The skip_list_max_level (default 12) and skip_list_probability (default 0.25)
are the standard probabilistic skip-list parameters. Keep skip_list_max_level
below 64, because the memtable write path uses a stack-allocated update array only
when the level is under 64, and a higher value forces a per-operation heap
allocation. A level of 12 already indexes far more entries than a memtable holds.
The unified memtable has its own unified_memtable_skip_list_max_level and
unified_memtable_skip_list_probability, and a 0 for either resolves to the same
12 and 0.25 defaults.
The min_disk_space field (default 100 MB) is a safety floor. Flush and
compaction are skipped while free space on the column family directory is below
it, so the data stays in memory and writes keep flowing until memory pressure
intervenes. Raise it if you want a larger headroom before the engine stops writing
new files.
The log_truncation_at field (default 24 MB) matters only with log_to_file = 1.
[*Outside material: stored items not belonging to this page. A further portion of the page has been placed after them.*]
import Summits.BirchSwinnertonDyer.BirchSwinnertonDyer.Theorems.AlignedTransportAtTwoMainConjectureOfRankZeroBSDAtTwoCubicCapitulationDoor
import Literature.NumberTheory.IwasawaTheory.CyclotomicTwoLayerTwoNonNormUnit
import HarnessLib

/-!
# Route `AlignedTransportAtTwo`, crux C2 `MainConjectureOfRankZeroBSDAtTwo` (stmt-BirchSwinnertonDyer-22298):
# THE PRO-CYCLIC DOOR INTO `MC₂(W)` — on the sub-cell `Δ_min ≡ 5 (mod 8)`, `h(ℚ(β))` odd: if the fundamental unit has `2`-adic depth `t ≤ 3` at the
# degree-one dyadic prime (`ε ≢ ±1 (mod 𝔭₁⁴)`) and `4 ∣ h(ℚ(β,√2))`, then `rank₂ Cl(K_m) ≤ 1` for every layer, `μ₂ = 0`, `λ₂ ≤ 1`, and `MC₂(W)`

HONEST FRAMING (cell `bsd-f1-sign2`, WIDTH-5 attached prover seat `bsd-line-att-p3` gen 46 on line `birth` of the lead `bsd-line-att-p2`;
`--supports` stmt-BirchSwinnertonDyer-22298, closes nothing; BSD is NOT proved by any of this; the crux C2, its verdict «blocked-on
`Rank1Residual.GreenbergMuConjectureIrreducible`» and every registered stub are untouched).  THEOREMS ONLY — no definition, no named fact, no `sorry`.
The `W`-level packaging of this seat's Literature doors `IwasawaTheory/ClassGroupPRankLeOneOfCardFixedLeTwoLayerTwo` (the pro-cyclic door on the class
group: `2 ∤ h_K`, `2 ≤ ord₂ h(K_1)`, `4 ∤ #Cl(K_2)^{Gal(K_2/K)}` ⟹ `rank₂ Cl(K_2) ≤ 1`), `…/ClassGroupPRankLeOneOfNonNormUnitLayerTwo` (Chevalley's currency: one unit
of `K` outside `N_{K_2/K}K_2ˣ`) and `…/CyclotomicTwoLayerTwoNonNormUnit` (the unit hypothesis from the congruence `ε ≢ ±1 (mod 𝔭₁⁴)` via att-p3 g43's norm form),
companion of att-p3 g42/g43's `…CubicDepthDoor{,GenusCert}` (`t ≥ 4`, `e₁ ≤ 1`), g44/g45's `…CubicLayerTwo{UnitDoorFlex,RowN9139}` and g45's `…CubicCapitulationDoor`.

WHY.  In `Λ`-terms (`X = Λ/J` cyclic as `h(ℚ(β))` is odd; `#X/TX = 2^{t−2}`, `A_1 = ℤ₂/J(−2)`): `t = 3` and `e₁ ≥ 2` force `J ∋ T − a` with `v₂(a) = 1`, so `X` is a
quotient of `Λ/(T − a) ≅ ℤ₂` — PRO-CYCLIC, `μ₂ = 0`, `λ₂ ≤ 1` (`λ₂ = 1` exactly when `X ≅ ℤ₂`).  This is the one remaining kit-free lever on the class
«`t = 3 ∧ e₁ ≥ 2`» of the cell's census (customer `N = 12163`: att-p3 g45 §4, `e₁ = 2`, dead at layer `2`), where the depth door (`t ≥ 4`), Chevalley (`t = 2`), the
layer-one/two unit doors and the capitulation door are all silent.

* **`classGroupPRank_le_one_adjoin_of_two_le_of_not_mem_pow_four`** — `W` globally minimal, good ordinary at `2`, no rational `2`-torsion abscissa,
  `Δ_min ≡ 5 (mod 8)`, `β` a root of the `2`-division cubic; displayed: `h(ℚ(β))` odd, `2 ∤ d_{ℚ(β)}`, `𝔭₁` of norm `2`, a unit `ε` with `ε − 1 ∉ 𝔭₁⁴` and
  `ε + 1 ∉ 𝔭₁⁴`, and for the cyclotomic `ℤ₂`-extension `κ` of `ℚ(β)`: **`2 ≤ ord₂ h(K_1)`** ⟹ `rank₂ Cl(K_m) ≤ 1` for every `m`, `μ₂(κ) = 0`, `λ₂(κ) ≤ 1`.
* **`mazurMainConjecture_two_of_muIneqRel_of_two_le_of_not_mem_pow_four`** — PRINT⁵ + MuIneqʳ (registered stub verbatim) + the cell hypotheses + `Δ_W < 0` + the same
  data (with `2 ≤ ord₂ h(K_1)` for every cyclotomic `κ`) ⟹ `MC₂(W)` (att-p5 g24's cubic carrier road).

CONDITIONAL theorems (PRINT⁵, MuIneqʳ, and the class-number bit `2 ≤ ord₂ h(ℚ(β,√2))` displayed — the latter is a LOWER bound on a class group of the sextic
first layer, not kernelised for any seed); nothing is asserted about any curve; nothing is closed; BSD is not proved.

References: [Washington1997] §13.3 Prop. 13.22–13.23; [Lang1990] Ch. 13 §4 Lemma 4.1; [Fukuda1994] Thm. 1 (2); [NeukirchANT1999] Ch. III (1.6)(iv), Ch. V §1;
[Omeara1963] §63B; [Kato2004Asterisque] Thm. 17.4 (1)(2) (p. 273); [GreenbergLNM1716] Thm. 4.1 (p. 102), Conj. 1.11 (p. 58); tree: this seat's three Literature files
above, att-p5 g24 `…CubicCarrierRoad`, att-p3 g45 `…CubicCapitulationDoor` (template).
-/

set_option linter.dupNamespace false
set_option autoImplicit false

noncomputable section

open scoped Classical NumberField nonZeroDivisors

namespace Summit.BirchSwinnertonDyer.BirchSwinnertonDyer.Theorems.AlignedTransportAtTwoCubicProCyclicDoor

open NumberField IsDedekindDomain Polynomial WeierstrassCurve IntermediateField CongruenceSubgroup
  Literature.NumberTheory.IwasawaTheory Literature.NumberTheory.GaloisRepresentations
  Literature.NumberTheory.GaloisRepresentations.Herbrand Literature.NumberTheory.GaloisRepresentations.MinkowskiUnit
  Literature.NumberTheory.GaloisRepresentations.CyclicNormIndex
  Literature.NumberTheory.EllipticCurves Literature.NumberTheory.EllipticCurves.Greenberg1999
  Literature.NumberTheory.EllipticCurves.ModularForms
  Literature.NumberTheory.EllipticCurves.Rank1Residual
  Literature.NumberTheory.EllipticCurves.Module
  Literature.NumberTheory.NumberFields Literature.NumberTheory.NumberFields.AmbiguousClass
  Summit.BirchSwinnertonDyer.Rank1Residual
  Summit.BirchSwinnertonDyer.Rank1Residual.X1.MuLambda
  Summit.BirchSwinnertonDyer.Rank1Residual.X5
  Summit.BirchSwinnertonDyer.Rank1Residual.F1Sign2
  Summit.BirchSwinnertonDyer.BirchSwinnertonDyer.Theorems.Rank1ResidualX1Defs
  Summit.BirchSwinnertonDyer.BirchSwinnertonDyer.Theses.AlignedTransportAtTwo
  Summit.BirchSwinnertonDyer.BirchSwinnertonDyer.Theorems.AlignedTransportAtTwoKilfordStratumShared
  Summit.BirchSwinnertonDyer.BirchSwinnertonDyer.Theorems.AlignedTransportAtTwoCubicCarrierRoad
  Summit.BirchSwinnertonDyer.BirchSwinnertonDyer.Theorems.AlignedTransportAtTwoCubicKilfordPrimes
  Summit.BirchSwinnertonDyer.BirchSwinnertonDyer.Theorems.AlignedTransportAtTwoCubicDepthDoorGenusCert
  Summit.BirchSwinnertonDyer.BirchSwinnertonDyer.Theorems.AlignedTransportAtTwoCubicPrimesOfEmbeddings
  Summit.BirchSwinnertonDyer.BirchSwinnertonDyer.Theorems.AlignedTransportAtTwoCubicLayerOneDoors

variable (W : WeierstrassCurve ℚ) [W.IsElliptic] [W.IsGloballyMinimal]

/-! ## §1 `rank₂ ≤ 1`, `μ₂ = 0`, `λ₂ ≤ 1` for the cubic `2`-torsion field from `ε ≢ ±1 (mod 𝔭₁⁴)` and `4 ∣ h(ℚ(β,√2))` -/

/-- **THE PRO-CYCLIC DOOR FOR THE CUBIC `2`-TORSION FIELD.**  `W/ℚ` globally minimal, good ordinary at `2`, no rational `2`-torsion abscissa,
`Δ_min ≡ 5 (mod 8)` (exactly two primes of `ℚ(β)` above `2`), `β ∈ ℚ̄` a root of the `2`-division cubic; displayed: `h(ℚ(β))` odd, `2 ∤ d_{ℚ(β)}`, an ideal `𝔭₁` of
norm `2`, a unit `ε` of `𝓞_{ℚ(β)}` with **`ε − 1 ∉ 𝔭₁⁴` and `ε + 1 ∉ 𝔭₁⁴`** (`2`-adic depth `≤ 3`, so `ε ∉ N_{K_2/K}K_2ˣ`), a cyclotomic `ℤ₂`-extension `κ` of `ℚ(β)` with
**`2 ≤ ord₂ h(K_1)`**.  THEN `rank₂ Cl(K_m) ≤ 1` for every `m`, `μ₂(κ) = 0` and `λ₂(κ) ≤ 1`. [cite: Washington1997, §13.3 Prop. 13.22–13.23]
[cite: Lang1990, Ch. 13 §4, Lemma 4.1 (PDF pp. 203–204)] [cite: Fukuda1994, Thm. 1 (2), p. 264] [cite: NeukirchANT1999, Ch. V §1] -/
theorem classGroupPRank_le_one_adjoin_of_two_le_of_not_mem_pow_four (hord : IsOrdinaryAt W 2)
    (ht : ∀ x : ℚ, ¬ HasRationalTwoTorsionX W x) (h85 : minimalDiscriminantInt W % 8 = 5)
    {β : AlgebraicClosure ℚ} (hβ : aeval β W.twoTorsionPolynomial.toPoly = 0)
    (hh : haveI : FiniteDimensional ℚ ↥(IntermediateField.adjoin ℚ ({β} : Set (AlgebraicClosure ℚ))) :=
        IntermediateField.adjoin.finiteDimensional ((AlgebraicClosure.isAlgebraic ℚ).isAlgebraic β).isIntegral
      haveI : NumberField ↥(IntermediateField.adjoin ℚ ({β} : Set (AlgebraicClosure ℚ))) := NumberField.mk
      ¬ 2 ∣ classNumber ↥(IntermediateField.adjoin ℚ ({β} : Set (AlgebraicClosure ℚ))))
    (hd : haveI : FiniteDimensional ℚ ↥(IntermediateField.adjoin ℚ ({β} : Set (AlgebraicClosure ℚ))) :=
        IntermediateField.adjoin.finiteDimensional ((AlgebraicClosure.isAlgebraic ℚ).isAlgebraic β).isIntegral
      haveI : NumberField ↥(IntermediateField.adjoin ℚ ({β} : Set (AlgebraicClosure ℚ))) := NumberField.mk
      ¬ (2 : ℤ) ∣ NumberField.discr ↥(IntermediateField.adjoin ℚ ({β} : Set (AlgebraicClosure ℚ))))
    (𝔭₁ : Ideal (𝓞 ↥(IntermediateField.adjoin ℚ ({β} : Set (AlgebraicClosure ℚ)))))
    (hN : haveI : FiniteDimensional ℚ ↥(IntermediateField.adjoin ℚ ({β} : Set (AlgebraicClosure ℚ))) :=
        IntermediateField.adjoin.finiteDimensional ((AlgebraicClosure.isAlgebraic ℚ).isAlgebraic β).isIntegral
      haveI : NumberField ↥(IntermediateField.adjoin ℚ ({β} : Set (AlgebraicClosure ℚ))) := NumberField.mk
      Ideal.absNorm 𝔭₁ = 2)
    (ε : (𝓞 ↥(IntermediateField.adjoin ℚ ({β} : Set (AlgebraicClosure ℚ))))ˣ)
    (hε1 : (ε : 𝓞 ↥(IntermediateField.adjoin ℚ ({β} : Set (AlgebraicClosure ℚ)))) - 1 ∉ 𝔭₁ ^ 4)
    (hε2 : (ε : 𝓞 ↥(IntermediateField.adjoin ℚ ({β} : Set (AlgebraicClosure ℚ)))) + 1 ∉ 𝔭₁ ^ 4)
    (κP : ZpExtension ↥(IntermediateField.adjoin ℚ ({β} : Set (AlgebraicClosure ℚ))) 2) (hκP : κP.IsCyclotomic)
    (he1 : classNumberPExp κP 1 ≥ 2) :
    (∀ m, classGroupPRank κP m ≤ 1) ∧ ClassicalMuVanishes κP ∧ classicalLambda κP ≤ 1 := by
  have hirr := AlignedTransportAtTwoSeed.irr_two_of_forall_not_hasRationalTwoTorsionX W ht
  have hβint : IsIntegral ℚ β := ((AlgebraicClosure.isAlgebraic ℚ).isAlgebraic β).isIntegral
  haveI : FiniteDimensional ℚ ↥(IntermediateField.adjoin ℚ ({β} : Set (AlgebraicClosure ℚ))) := IntermediateField.adjoin.finiteDimensional hβint
  haveI : NumberField ↥(IntermediateField.adjoin ℚ ({β} : Set (AlgebraicClosure ℚ))) := NumberField.mk
  haveI : Fact (Nat.Prime 2) := ⟨Nat.prime_two⟩
  haveI : FiniteDimensional ↥(IntermediateField.adjoin ℚ ({β} : Set (AlgebraicClosure ℚ))) (κP.layer 2) := κP.finiteDimensional_layer_holds 2
  haveI : NumberField (κP.layer 2) := NumberField.of_module_finite ↥(IntermediateField.adjoin ℚ ({β} : Set (AlgebraicClosure ℚ))) _
  have h3 : Module.finrank ℚ ↥(IntermediateField.adjoin ℚ ({β} : Set (AlgebraicClosure ℚ))) = 3 :=
    AddKatoTwo.finrank_adjoin_root_twoTorsionPolynomial_eq_three W hirr hβ
  have hodd3 : ¬ 2 ∣ Module.finrank ℚ ↥(IntermediateField.adjoin ℚ ({β} : Set (AlgebraicClosure ℚ))) := by rw [h3]; decide
  have h8 : minimalDiscriminantInt W % 8 ≠ 1 := by rw [h85]; decide
  have hs := (not_onKilfordStratumAtTwo_iff_minimalDiscriminantInt_emod_eight_ne W hord).mpr h8
  have h2 := ncard_eq_two_of_not_onKilfordStratumAtTwo ↥(IntermediateField.adjoin ℚ ({β} : Set (AlgebraicClosure ℚ))) W hord ht h3
    (AlignedTransportAtTwoCubicKilfordPrimes.aeval_four_mul_gen_twoDivisionUCubic W hβ) hs
  -- the dyadic prime `𝔭₁` of degree one
  obtain ⟨h𝔭₁, hP0, h2P, hcard⟩ := isPrime_and_mem_of_absNorm_eq_two 𝔭₁ hN
  haveI := h𝔭₁
  haveI : 𝔭₁.IsMaximal := h𝔭₁.isMaximal hP0
  have hres := forall_mem_or_sub_one_mem_of_card_quotient_eq_two 𝔭₁ hcard
  have h2P' : (2 : 𝓞 ↥(IntermediateField.adjoin ℚ ({β} : Set (AlgebraicClosure ℚ)))) ∉ 𝔭₁ ^ 2 := two_not_mem_sq_of_not_dvd_discr hd 𝔭₁ h2P
  exact classGroupPRank_le_one_of_two_le_of_not_mem_pow_four_of_not_dvd_discr hodd3 hd κP hκP h2 hh he1 𝔭₁ hres h2P h2P' ε hε1 hε2

/-! ## §2 The door into `MC₂(W)` -/

/-- **THE PRO-CYCLIC DOOR INTO `MC₂(W)`.**  PRINT⁵ {Kato 17.4 (1)(2) at `2` (`h17`), Greenberg 4.1 (`hGr`), period unit (`hper`), modularity (`hmod`), GZK
(`hGZK`)} + MuIneqʳ (`hI`, the registered stub VERBATIM) + the cell hypotheses (good ordinary at `2`, no rational `2`-torsion abscissa, `Δ_W < 0`, `r_an = 0`,
analytic `μ₂ = 0` on the even branch, `BSD₂(W)`) + `Δ_min ≡ 5 (mod 8)` + `β` a root of the `2`-division cubic + the displayed data of `ℚ(β)` (`h` odd, `2 ∤ d`,
`𝔭₁` of norm `2`, a unit `ε ≢ ±1 (mod 𝔭₁⁴)`, and `2 ≤ ord₂ h(K_1)` for every cyclotomic `ℤ₂`-extension) ⟹ `MC₂(W)` (att-p5 g24's cubic carrier road ∘ §1).
[cite: Kato2004Asterisque, Thm. 17.4 (1)(2) (p. 273)] [cite: GreenbergLNM1716, Thm. 4.1 (p. 102) and Conj. 1.11 (p. 58)]
[cite: Iwasawa1973MuInvariants, Thm. 2 and Thm. 3] [cite: Washington1997, §13.3 Prop. 13.22–13.23] [cite: Lang1990, Ch. 13 §4, Lemma 4.1] -/
theorem mazurMainConjecture_two_of_muIneqRel_of_two_le_of_not_mem_pow_four
    (h17 : ∀ [NeZero (W.conductorNorm ℤ)] (f : CuspForm (Gamma0 (W.conductorNorm ℤ)) 2),
      kato_divisibility_allPrimes W 2 (f := f))
    (hGr : Greenberg1999.thm41_charValue_rankZero_anyPrime)
    (hper : realPeriodRat_eq_unit_mul_plusPeriod_two) (hmod : nonempty_modularParametrizationData)
    (hGZK : rank_eq_analyticRank_of_analyticRank_le_one)
    (hI : ∀ (W : WeierstrassCurve ℚ) [W.IsElliptic] [W.IsGloballyMinimal], IsOrdinaryAt W 2 →
      (∀ x : ℚ, ¬ HasRationalTwoTorsionX W x) →
      ∀ (κ : ZpExtension ℚ 2) (γ : Field.absoluteGaloisGroup ℚ), κ.IsCyclotomic →
      κ.IsTopGenerator γ → IsCyclotomicVariable 2 γ →
      ∀ ⦃N : ℕ⦄ [NeZero N] (f : CuspForm (Gamma0 N) 2), IsNewformOf W f →
      ∀ Gp : IwasawaAlgebra 2, iwasawaToPowerSeries 2 Gp = padicLFunction f (unitRoot W 2 : ℚ_[2]) →
      ∀ (D : W.SelmerDualData κ γ) (Yr : W.FineSelmerDualDataRelaxedInf κ γ),
        lengthAt (IwasawaAlgebra 2) D.X ⟨IwasawaAlgebra.augIdealP 2, IwasawaAlgebra.isPrime_augIdealP_holds 2⟩ ≤
          lengthAt (IwasawaAlgebra 2) (IwasawaAlgebra 2 ⧸ Ideal.span {Gp})
              ⟨IwasawaAlgebra.augIdealP 2, IwasawaAlgebra.isPrime_augIdealP_holds 2⟩ +
            lengthAt (IwasawaAlgebra 2) Yr.X ⟨IwasawaAlgebra.augIdealP 2, IwasawaAlgebra.isPrime_augIdealP_holds 2⟩)
    (hord : IsOrdinaryAt W 2) (ht : ∀ x : ℚ, ¬ HasRationalTwoTorsionX W x) (hΔ : W.Δ < 0) (hr : W.analyticRank = 0)
    (hμan : ∀ ⦃N : ℕ⦄ [NeZero N] (f : CuspForm (Gamma0 N) 2), IsNewformOf W f →
      ∀ G : IwasawaAlgebra 2, IsEvenBranchLiftAtTwo W f G → red G ≠ 0)
    (hbsd : BSDp W 2) (h85 : minimalDiscriminantInt W % 8 = 5)
    {β : AlgebraicClosure ℚ} (hβ : aeval β W.twoTorsionPolynomial.toPoly = 0)
    (hh : haveI : FiniteDimensional ℚ ↥(IntermediateField.adjoin ℚ ({β} : Set (AlgebraicClosure ℚ))) :=
        IntermediateField.adjoin.finiteDimensional ((AlgebraicClosure.isAlgebraic ℚ).isAlgebraic β).isIntegral
      haveI : NumberField ↥(IntermediateField.adjoin ℚ ({β} : Set (AlgebraicClosure ℚ))) := NumberField.mk
      ¬ 2 ∣ classNumber ↥(IntermediateField.adjoin ℚ ({β} : Set (AlgebraicClosure ℚ))))
    (hd : haveI : FiniteDimensional ℚ ↥(IntermediateField.adjoin ℚ ({β} : Set (AlgebraicClosure ℚ))) :=
        IntermediateField.adjoin.finiteDimensional ((AlgebraicClosure.isAlgebraic ℚ).isAlgebraic β).isIntegral
      haveI : NumberField ↥(IntermediateField.adjoin ℚ ({β} : Set (AlgebraicClosure ℚ))) := NumberField.mk
      ¬ (2 : ℤ) ∣ NumberField.discr ↥(IntermediateField.adjoin ℚ ({β} : Set (AlgebraicClosure ℚ))))
    (𝔭₁ : Ideal (𝓞 ↥(IntermediateField.adjoin ℚ ({β} : Set (AlgebraicClosure ℚ)))))
    (hN : haveI : FiniteDimensional ℚ ↥(IntermediateField.adjoin ℚ ({β} : Set (AlgebraicClosure ℚ))) :=
        IntermediateField.adjoin.finiteDimensional ((AlgebraicClosure.isAlgebraic ℚ).isAlgebraic β).isIntegral
      haveI : NumberField ↥(IntermediateField.adjoin ℚ ({β} : Set (AlgebraicClosure ℚ))) := NumberField.mk
      Ideal.absNorm 𝔭₁ = 2)
    (ε : (𝓞 ↥(IntermediateField.adjoin ℚ ({β} : Set (AlgebraicClosure ℚ))))ˣ)
    (hε1 : (ε : 𝓞 ↥(IntermediateField.adjoin ℚ ({β} : Set (AlgebraicClosure ℚ)))) - 1 ∉ 𝔭₁ ^ 4)
    (hε2 : (ε : 𝓞 ↥(IntermediateField.adjoin ℚ ({β} : Set (AlgebraicClosure ℚ)))) + 1 ∉ 𝔭₁ ^ 4)
    (he1 : ∀ κP : ZpExtension ↥(IntermediateField.adjoin ℚ ({β} : Set (AlgebraicClosure ℚ))) 2, κP.IsCyclotomic → classNumberPExp κP 1 ≥ 2) :
    MazurMainConjecture W 2 :=
  mazurMainConjecture_two_of_muIneqRel_of_classicalMu_cubicField_of_Δ_neg W h17 hGr hper hmod hGZK hI hord ht hΔ hr hμan hbsd hβ
    fun κP hκP => (classGroupPRank_le_one_adjoin_of_two_le_of_not_mem_pow_four W hord ht h85 hβ hh hd 𝔭₁ hN ε hε1 hε2 κP hκP (he1 κP hκP)).2.1

end Summit.BirchSwinnertonDyer.BirchSwinnertonDyer.Theorems.AlignedTransportAtTwoCubicProCyclicDoor

end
The LOG file is truncated once it grows past this size, which bounds log disk
use.
The num_compaction_threads count sets both the number of compaction worker
threads and the shared sub-compaction helper budget, so one round of a single
column family can fan out across the whole pool. Size it to your storage
parallelism, one to two on HDD and up to the core count on NVMe, not to your
column family count.
Things to watch
Set max_memory_usage explicitly in containers, because the auto-resolve uses
host RAM rather than your cgroup limit.
A high max_open_sstables is silently clamped if the file-descriptor limit cannot
honor it, so call tidesdb_raise_open_file_limit() before tidesdb_open().
The max_concurrent_flushes count follows num_flush_threads, so set the thread
count and do not fight the one-to-one pin.
The comparator is permanent. It cannot change after a column family is created
without corrupting key order, and unified mode forces memcmp.
Many column families in per-CF mode self-throttle, since the effective L0 stall
shrinks with column family count. Grow max_memory_usage or switch to unified
mode.
The block cache shares the 30 percent memory clamp with the B+tree node cache, so
a large block_cache_size may be clamped down relative to max_memory_usage.
The min_disk_space floor gates flush and compaction, not just writes. If free
space drops below it, new SSTables stop being written and memory climbs until
pressure relief intervenes, so monitor disk free space against this floor.
A skip_list_max_level of 64 or more costs a heap allocation on every memtable
write, so stay below 64. The default 12 is fine.